Dans Chromozone 7.2.1., l’inframince se manifeste de plusieurs façons. C’est d’abord l’échelle microscopique de la matière, de fait imperceptible, que l’œuvre se propose de rendre visible par un jeu d’agrandissement. C’est aussi l’air, l’ombre et la lumière. « Ce qui m’intéresse, nous explique Bernard Blaise, c’est l’action de la lumière sur les matériaux. Mes sculptures sont faites pour que l’air et les rayons de lumière puissent passer à travers. Ce qui m’intéresse aussi, c’est le travail du soleil et l’ombre portée de la sculpture sur le mur. » L’air, l’ombre et la lumière : trois manifestations de l’inframince, trois phénomènes imperceptibles, impalpables, inconsistants, mais qui, pourtant, jouent un rôle essentiel dans notre expérience esthétique. L’inframince, c’est encore l’espace liminaire qui sépare les différents volumes qui composent la sculpture, liés les uns aux autres par les arêtes et les sommets de telle sorte que celle-ci paraît tenir en suspension dans les airs. Mais, en dernière analyse, c’est dans d’infimes variations d’intensités lumineuses et chromatiques, suscitées par le mouvement de l’œil autour de la sculpture, que la nature inframince de l’œuvre de Bernard Blaise se manifeste avec le plus de force.
Face à l’œuvre, on est en effet saisi par une sensation contradictoire : en même temps que l’on croit embrasser d’un seul coup d’œil toutes les dimensions de l’œuvre, sa forme et son aspect général nous échappent à mesure que l’on tourne autour d’elle. Selon nos déplacements, les formes coudées se superposent ou bien s’éloignent et se dispersent, si bien qu’à chaque position de notre corps semble correspondre une partition d’intensités différentes, certaines zones de l’œuvre étant plus ou moins colorées que d’autres, pleines ou vides, sombres ou lumineuses. Le regard en mouvement peut ainsi déconstruire et reconstruire les volumes, transformer les pleins en vides, moduler les intensités de lumière et de couleur. L’adage duchampien n’aura jamais été aussi vrai : l’œuvre d’art est faite à la fois par l’artiste et par celui qui la regarde. Car ici, c’est bien le mouvement de l’œil qui met en mouvement l’œuvre.

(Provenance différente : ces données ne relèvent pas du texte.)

import Summits.QuantumFields.YangMills.Theorems.SqueezedSkewnessHBAmps
import Mathlib.Analysis.Distribution.SchwartzSpace.Basic

/-!
# Schwartz bumps realising lattice weights, and the real-analysis skeleton of the glue
# (route-independent support for `SqueezedSkewness.HighBallFloorsLPGlue`, stmt-QuantumFields-22797)

(1) For `s > 0` and `u ∈ ℤ⁴` a Schwartz bump `B` with `B(sv) = 1[u = v]`, `tsupport B ⊆ closedBall(su, s/4)` and
Källén–Lehmann amplitude `Σ_v B(sv) μ^{(v₀−1)⁺} e^{isp·v⃗} = μ^{(u₀−1)⁺} e^{isp·u⃗}`; supports and lattice sums of
finite combinations `Σ_z κ_z B_z`, of sums and differences; the slab/cube containing a ball of radius `s/4` around
`s(t, a, b, c)`.  (2) `cos (2πa/S) = cos (2πb/S)` for `S ∣ a+b`, `cos (2π(m mod S)/S) = cos (2πm/S)`.  (3) The abstract
skeleton: limits of three reflection forms + polarised floor + `HasSum`s against one weight family + termwise
Källén–Lehmann bound ⟹ a floor on `Q_f`.  No definitions. [folklore]
-/

noncomputable section

open scoped BigOperators
open MeasureTheory Filter Topology Set Metric Finset Complex
open Literature.MathematicalPhysics.QuantumLattice
open Summit.QuantumFields.YangMills.Theorems.SqueezedSkewnessLatticeBumps
open Summit.QuantumFields.YangMills.Theorems.SqueezedSkewnessHBAmps

namespace Summit.QuantumFields.YangMills.Theorems.SqueezedSkewnessHBBumps

/-! ## §1 Elementary pieces -/

/-- Vector equality `![a₀,a₁,a₂,a₃] = ![b₀,b₁,b₂,b₃]` componentwise. [folklore] -/
theorem vec4_eq_iff (a₀ a₁ a₂ a₃ b₀ b₁ b₂ b₃ : ℤ) :
    (![a₀, a₁, a₂, a₃] : Fin 4 → ℤ) = ![b₀, b₁, b₂, b₃] ↔ a₀ = b₀ ∧ a₁ = b₁ ∧ a₂ = b₂ ∧ a₃ = b₃ := by
  constructor
  · intro h
    have h0 := congrFun h 0
    have h1 := congrFun h 1
    have h2 := congrFun h 2
    have h3 := congrFun h 3
    simp at h0 h1 h2 h3
    exact ⟨h0, h1, h2, h3⟩
  · rintro ⟨rfl, rfl, rfl, rfl⟩; rfl

/-- A limit above `c` is eventually above `c`. [folklore] -/
theorem tendsto_eventually_ge_of_lt {u : ℕ → ℝ} {l c : ℝ} (h : Tendsto u atTop (𝓝 l)) (hc : c < l) :
    ∃ k₀ : ℕ, ∀ k, k₀ ≤ k → c ≤ u k := by
  obtain ⟨k₀, hk₀⟩ := Filter.eventually_atTop.mp (h.eventually (lt_mem_nhds hc))
  exact ⟨k₀, fun k hk => (hk₀ k hk).le⟩

/-- `a < 2^k S` eventually in `k` (`S > 0`). [folklore] -/
theorem eventually_lt_two_pow_mul (a S : ℕ) (hS : 0 < S) : ∀ᶠ k in atTop, a < 2 ^ k * S := by
  refine Filter.eventually_atTop.mpr ⟨a, fun k hk => ?_⟩
  have h1 : k < 2 ^ k := Nat.lt_two_pow_self
  have h2 : 2 ^ k ≤ 2 ^ k * S := Nat.le_mul_of_pos_right _ hS
  omega

/-- `cos (2πa/S) = cos (2πb/S)` when `S ∣ a + b`. [folklore] -/
theorem cos_dvd_add (S : ℕ) (hS : 0 < S) (a b : ℕ) (h : S ∣ a + b) :
    Real.cos (2 * Real.pi * (a : ℝ) / S) = Real.cos (2 * Real.pi * (b : ℝ) / S) := by
  obtain ⟨n, hn⟩ := h
  have hS' : (S : ℝ) ≠ 0 := by exact_mod_cast hS.ne'
  have hb : (b : ℝ) = (S : ℝ) * n - a := by
    have := congrArg (Nat.cast : ℕ → ℝ) hn
    push_cast at this
    linarith
  have e1 : 2 * Real.pi * ((S : ℝ) * n - a) / S = 2 * Real.pi * ((S : ℝ) * n / S) - 2 * Real.pi * a / S := by ring
  rw [hb, e1, mul_div_cancel_left₀ _ hS', mul_comm (2 * Real.pi) (n : ℝ)]
  exact (Real.cos_nat_mul_two_pi_sub _ _).symm

/-- `cos (2π (m mod S)/S) = cos (2πm/S)`. [folklore] -/
theorem cos_mod_eq (S : ℕ) (hS : 0 < S) (m : ℤ) :
    Real.cos (2 * Real.pi * (((m % (S : ℤ)).toNat : ℕ) : ℝ) / S) = Real.cos (2 * Real.pi * (m : ℝ) / S) := by
  have h0 : 0 ≤ m % (S : ℤ) := Int.emod_nonneg _ (by exact_mod_cast hS.ne')
  have hS' : (S : ℝ) ≠ 0 := by exact_mod_cast hS.ne'
  have h1 : (((m % (S : ℤ)).toNat : ℕ) : ℝ) = (m : ℝ) - (S : ℝ) * ((m / (S : ℤ) : ℤ) : ℝ) := by
    have e1 : (((m % (S : ℤ)).toNat : ℕ) : ℤ) = m % (S : ℤ) := Int.toNat_of_nonneg h0
    have e2 : m % (S : ℤ) = m - (S : ℤ) * (m / (S : ℤ)) := Int.emod_def m S
    have e3 : (((m % (S : ℤ)).toNat : ℕ) : ℝ) = (((m % (S : ℤ) : ℤ)) : ℝ) := by exact_mod_cast e1
    rw [e3, e2]; push_cast; ring
  rw [h1, show 2 * Real.pi * ((m : ℝ) - (S : ℝ) * ((m / (S : ℤ) : ℤ) : ℝ)) / S
      = 2 * Real.pi * (m : ℝ) / S + ((-(m / (S : ℤ)) : ℤ) : ℝ) * (2 * Real.pi) by push_cast; field_simp; ring]
  exact Real.cos_add_int_mul_two_pi _ _

/-- The centred coordinate of `Fin (2L+1)` has absolute value `≤ L`. [folklore] -/
theorem abs_cc_le (L : ℕ) (i : Fin (2 * L + 1)) :
    |(if 2 * i.val < 2 * L + 1 then (i.val : ℤ) else (i.val : ℤ) - (2 * L + 1 : ℕ))| ≤ L := by
  have hi := i.isLt
  rw [abs_le]
  by_cases h : 2 * i.val < 2 * L + 1
  · rw [if_pos h]; constructor <;> omega
  · rw [if_neg h]; push_cast; constructor <;> omega

/-! ## §2 Schwartz bumps on the scaled lattice -/

/-- Lattice sums of a compactly supported test function are finite sums, hence summable. [folklore] -/
theorem summable_latticeSum (g : SchwartzMap (EuclideanSpace ℝ (Fin 4)) ℝ) {s : ℝ} (hs : 0 < s)
    (hg : HasCompactSupport (g : EuclideanSpace ℝ (Fin 4) → ℝ)) (a : (Fin 4 → ℤ) → ℝ) (w : (Fin 4 → ℤ) → ℂ) :
    Summable (fun x : Fin 4 → ℤ => (((g (s • siteToE (d := 4) x) * a x : ℝ)) : ℂ) * w x) := by
  obtain ⟨R, hR⟩ := hg.isCompact.isBounded.subset_closedBall (0 : EuclideanSpace ℝ (Fin 4))
  refine summable_of_hasFiniteSupport
    ((Set.Finite.pi (fun _ : Fin 4 => Set.finite_Icc (-⌈R / s⌉) ⌈R / s⌉)).subset ?_)
  intro x hx
  rw [Function.mem_support] at hx
  have hgx : g (s • siteToE (d := 4) x) ≠ 0 := by
    intro h0; apply hx; simp [h0]
  rw [Set.mem_univ_pi]
  intro i
  have hball := hR (subset_tsupport _ hgx)
  rw [Metric.mem_closedBall, dist_zero_right] at hball
  have hi : ‖(s • siteToE (d := 4) x) i‖ ≤ ‖s • siteToE (d := 4) x‖ := PiLp.norm_apply_le _ i
  have hcoord : (s • siteToE (d := 4) x) i = s * (x i : ℝ) := by simp [siteToE_apply]
  rw [hcoord, Real.norm_eq_abs, abs_mul, abs_of_pos hs] at hi
  have habs : |(x i : ℝ)| ≤ R / s := by
    rw [le_div_iff₀ hs, mul_comm]; exact hi.trans hball
  obtain ⟨h1, h2⟩ := abs_le.mp habs
  have hceil := Int.le_ceil (R / s)
  constructor
  · have : ((-⌈R / s⌉ : ℤ) : ℝ) ≤ x i := by push_cast; linarith
    exact_mod_cast this
  · have : (x i : ℝ) ≤ ((⌈R / s⌉ : ℤ) : ℝ) := h2.trans hceil
    exact_mod_cast this

/-- Lattice sums are additive in the test function. [folklore] -/
theorem latticeSum_add (g h : SchwartzMap (EuclideanSpace ℝ (Fin 4)) ℝ) {s : ℝ} (hs : 0 < s)
    (hg : HasCompactSupport (g : EuclideanSpace ℝ (Fin 4) → ℝ)) (hh : HasCompactSupport (h : EuclideanSpace ℝ (Fin 4) → ℝ))
    (a : (Fin 4 → ℤ) → ℝ) (w : (Fin 4 → ℤ) → ℂ) :
    ∑' x : Fin 4 → ℤ, ((((g + h) (s • siteToE (d := 4) x) * a x : ℝ)) : ℂ) * w x
      = ∑' x : Fin 4 → ℤ, (((g (s • siteToE (d := 4) x) * a x : ℝ)) : ℂ) * w x
        + ∑' x : Fin 4 → ℤ, (((h (s • siteToE (d := 4) x) * a x : ℝ)) : ℂ) * w x := by
  rw [← Summable.tsum_add (summable_latticeSum g hs hg a w) (summable_latticeSum h hs hh a w)]
  refine tsum_congr fun x => ?_
  rw [add_apply]; push_cast; ring

/-- Lattice sums are subtractive in the test function. [folklore] -/
theorem latticeSum_sub (g h : SchwartzMap (EuclideanSpace ℝ (Fin 4)) ℝ) {s : ℝ} (hs : 0 < s)
    (hg : HasCompactSupport (g : EuclideanSpace ℝ (Fin 4) → ℝ)) (hh : HasCompactSupport (h : EuclideanSpace ℝ (Fin 4) → ℝ))
    (a : (Fin 4 → ℤ) → ℝ) (w : (Fin 4 → ℤ) → ℂ) :
    ∑' x : Fin 4 → ℤ, ((((g - h) (s • siteToE (d := 4) x) * a x : ℝ)) : ℂ) * w x
      = ∑' x : Fin 4 → ℤ, (((g (s • siteToE (d := 4) x) * a x : ℝ)) : ℂ) * w x
        - ∑' x : Fin 4 → ℤ, (((h (s • siteToE (d := 4) x) * a x : ℝ)) : ℂ) * w x := by
  rw [← Summable.tsum_sub (summable_latticeSum g hs hg a w) (summable_latticeSum h hs hh a w)]
  refine tsum_congr fun x => ?_
  rw [sub_apply]; push_cast; ring

/-- Evaluation of a finite combination of Schwartz maps. [folklore] -/
theorem sum_smul_apply {ι : Type*} [Fintype ι] (κ : ι → ℝ) (B : ι → SchwartzMap (EuclideanSpace ℝ (Fin 4)) ℝ)
    (y : EuclideanSpace ℝ (Fin 4)) : (∑ z, κ z • B z) y = ∑ z, κ z * B z y := by
  rw [_root_.sum_apply]
  simp only [smul_apply, smul_eq_mul]

/-- The support of a finite combination sits in the union of the supports. [folklore] -/
theorem tsupport_sum_smul_subset {ι : Type*} [Fintype ι] (κ : ι → ℝ)
    (B : ι → SchwartzMap (EuclideanSpace ℝ (Fin 4)) ℝ) :
    tsupport ((∑ z, κ z • B z : SchwartzMap _ ℝ) : EuclideanSpace ℝ (Fin 4) → ℝ)
      ⊆ ⋃ z, tsupport (B z : EuclideanSpace ℝ (Fin 4) → ℝ) := by
  refine closure_minimal ?_ (isClosed_iUnion_of_finite fun z => isClosed_tsupport _)
  intro y hy
  rw [Function.mem_support, sum_smul_apply] at hy
  obtain ⟨z, -, hz⟩ := Finset.exists_ne_zero_of_sum_ne_zero hy
  exact Set.mem_iUnion.mpr ⟨z, subset_tsupport _ (Function.mem_support.mpr (right_ne_zero_of_mul hz))⟩

/-- A finite combination of compactly supported Schwartz maps is compactly supported. [folklore] -/
theorem hasCompactSupport_sum_smul {ι : Type*} [Fintype ι] (κ : ι → ℝ)
    (B : ι → SchwartzMap (EuclideanSpace ℝ (Fin 4)) ℝ) (hB : ∀ z, HasCompactSupport (B z : EuclideanSpace ℝ (Fin 4) → ℝ)) :
    HasCompactSupport ((∑ z, κ z • B z : SchwartzMap _ ℝ) : EuclideanSpace ℝ (Fin 4) → ℝ) :=
  (isCompact_iUnion fun z => (hB z).isCompact).of_isClosed_subset (isClosed_tsupport _)
    (tsupport_sum_smul_subset κ B)
import Literature.NumberTheory.LFunctions.WeilTwoPrimeDeflM75YBase
import Literature.NumberTheory.LFunctions.WeilBlockRowsFast
import HarnessLib

/-!
# Deflated two-prime certificate (weilCertDeflM75Y): the Bessel block claim `Hp = C H Cᵀ` (parity 1), rows 100–104, fast check

`WeilCert.checkHpRowT` (linear traversals) instead of the indexed `checkHpRow` decide.  Pure proof file.
-/

noncomputable section

namespace Summit.RiemannHypothesis.RiemannHypothesis.Theorems.EvenWinsBeyondArch

open Literature.NumberTheory.LFunctions

set_option maxHeartbeats 0 in
/-- Fast kernel check of claim row 100 of `Hp = C H Cᵀ` (parity 1; linear traversals, triangular `C`). [folklore] -/
theorem checkHpRowT1_100_weilCertDeflM75Y : weilCertDeflM75YBase.checkHpRowT weilCertDeflM75YHpO 1 100 = true := by
  decide +kernel

/-- Claim row 100 of `Hp = C H Cᵀ` (parity 1), from the fast check. [folklore] -/
theorem checkHpRow1_100_weilCertDeflM75Y : weilCertDeflM75YBase.checkHpRow weilCertDeflM75YHpO 1 100 = true :=
  WeilCert.checkHpRow_of_T checkHpRowT1_100_weilCertDeflM75Y

set_option maxHeartbeats 0 in
/-- Fast kernel check of claim row 101 of `Hp = C H Cᵀ` (parity 1; linear traversals, triangular `C`). [folklore] -/
theorem checkHpRowT1_101_weilCertDeflM75Y : weilCertDeflM75YBase.checkHpRowT weilCertDeflM75YHpO 1 101 = true := by
  decide +kernel

/-- Claim row 101 of `Hp = C H Cᵀ` (parity 1), from the fast check. [folklore] -/
theorem checkHpRow1_101_weilCertDeflM75Y : weilCertDeflM75YBase.checkHpRow weilCertDeflM75YHpO 1 101 = true :=
  WeilCert.checkHpRow_of_T checkHpRowT1_101_weilCertDeflM75Y

set_option maxHeartbeats 0 in
/-- Fast kernel check of claim row 102 of `Hp = C H Cᵀ` (parity 1; linear traversals, triangular `C`). [folklore] -/
theorem checkHpRowT1_102_weilCertDeflM75Y : weilCertDeflM75YBase.checkHpRowT weilCertDeflM75YHpO 1 102 = true := by
  decide +kernel

/-- Claim row 102 of `Hp = C H Cᵀ` (parity 1), from the fast check. [folklore] -/
theorem checkHpRow1_102_weilCertDeflM75Y : weilCertDeflM75YBase.checkHpRow weilCertDeflM75YHpO 1 102 = true :=
  WeilCert.checkHpRow_of_T checkHpRowT1_102_weilCertDeflM75Y

set_option maxHeartbeats 0 in
/-- Fast kernel check of claim row 103 of `Hp = C H Cᵀ` (parity 1; linear traversals, triangular `C`). [folklore] -/
theorem checkHpRowT1_103_weilCertDeflM75Y : weilCertDeflM75YBase.checkHpRowT weilCertDeflM75YHpO 1 103 = true := by
  decide +kernel

/-- Claim row 103 of `Hp = C H Cᵀ` (parity 1), from the fast check. [folklore] -/
theorem checkHpRow1_103_weilCertDeflM75Y : weilCertDeflM75YBase.checkHpRow weilCertDeflM75YHpO 1 103 = true :=
  WeilCert.checkHpRow_of_T checkHpRowT1_103_weilCertDeflM75Y

set_option maxHeartbeats 0 in
/-- Fast kernel check of claim row 104 of `Hp = C H Cᵀ` (parity 1; linear traversals, triangular `C`). [folklore] -/
theorem checkHpRowT1_104_weilCertDeflM75Y : weilCertDeflM75YBase.checkHpRowT weilCertDeflM75YHpO 1 104 = true := by
  decide +kernel

/-- Claim row 104 of `Hp = C H Cᵀ` (parity 1), from the fast check. [folklore] -/
theorem checkHpRow1_104_weilCertDeflM75Y : weilCertDeflM75YBase.checkHpRow weilCertDeflM75YHpO 1 104 = true :=
  WeilCert.checkHpRow_of_T checkHpRowT1_104_weilCertDeflM75Y

end Summit.RiemannHypothesis.RiemannHypothesis.Theorems.EvenWinsBeyondArch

Mettre en évidence les forces et les tensions
L’inframince, c’est aussi le domaine des abstractions mathématiques, et c’est sans doute dans l’abstraction que Bernard Blaise, qui revendique d’ailleurs, non sans esquisser un sourire, le titre d’« abstractomane », parvient à toucher au plus près quelque chose de l’ordre de l’ADN de la sculpture. Qu’est-ce que ses œuvres peuvent bien nous apprendre de la sculpture abstraite, mais aussi de la sculpture en général ? Une œuvre abstraite, ce n’est pas seulement une œuvre qui ne ressemble à rien, une œuvre qui se détourne de la représentation du monde pour travailler la pureté des couleurs, des lignes et des formes. Dans ses cours sur la peinture, Gilles Deleuze envisage la peinture abstraite comme une certaine manière de faire surgir des sensations et des impressions, de rendre visibles les lignes de forces sous-jacentes à la peinture, les forces de déformation, de décomposition, de recomposition. Bien qu’il parle davantage de peinture que de sculpture, nous avons l’intuition qu’il est possible de tirer, au regard des cours de Gilles Deleuze et de l’œuvre de Bernard Blaise, quelques idées sur l’abstraction sculpturale.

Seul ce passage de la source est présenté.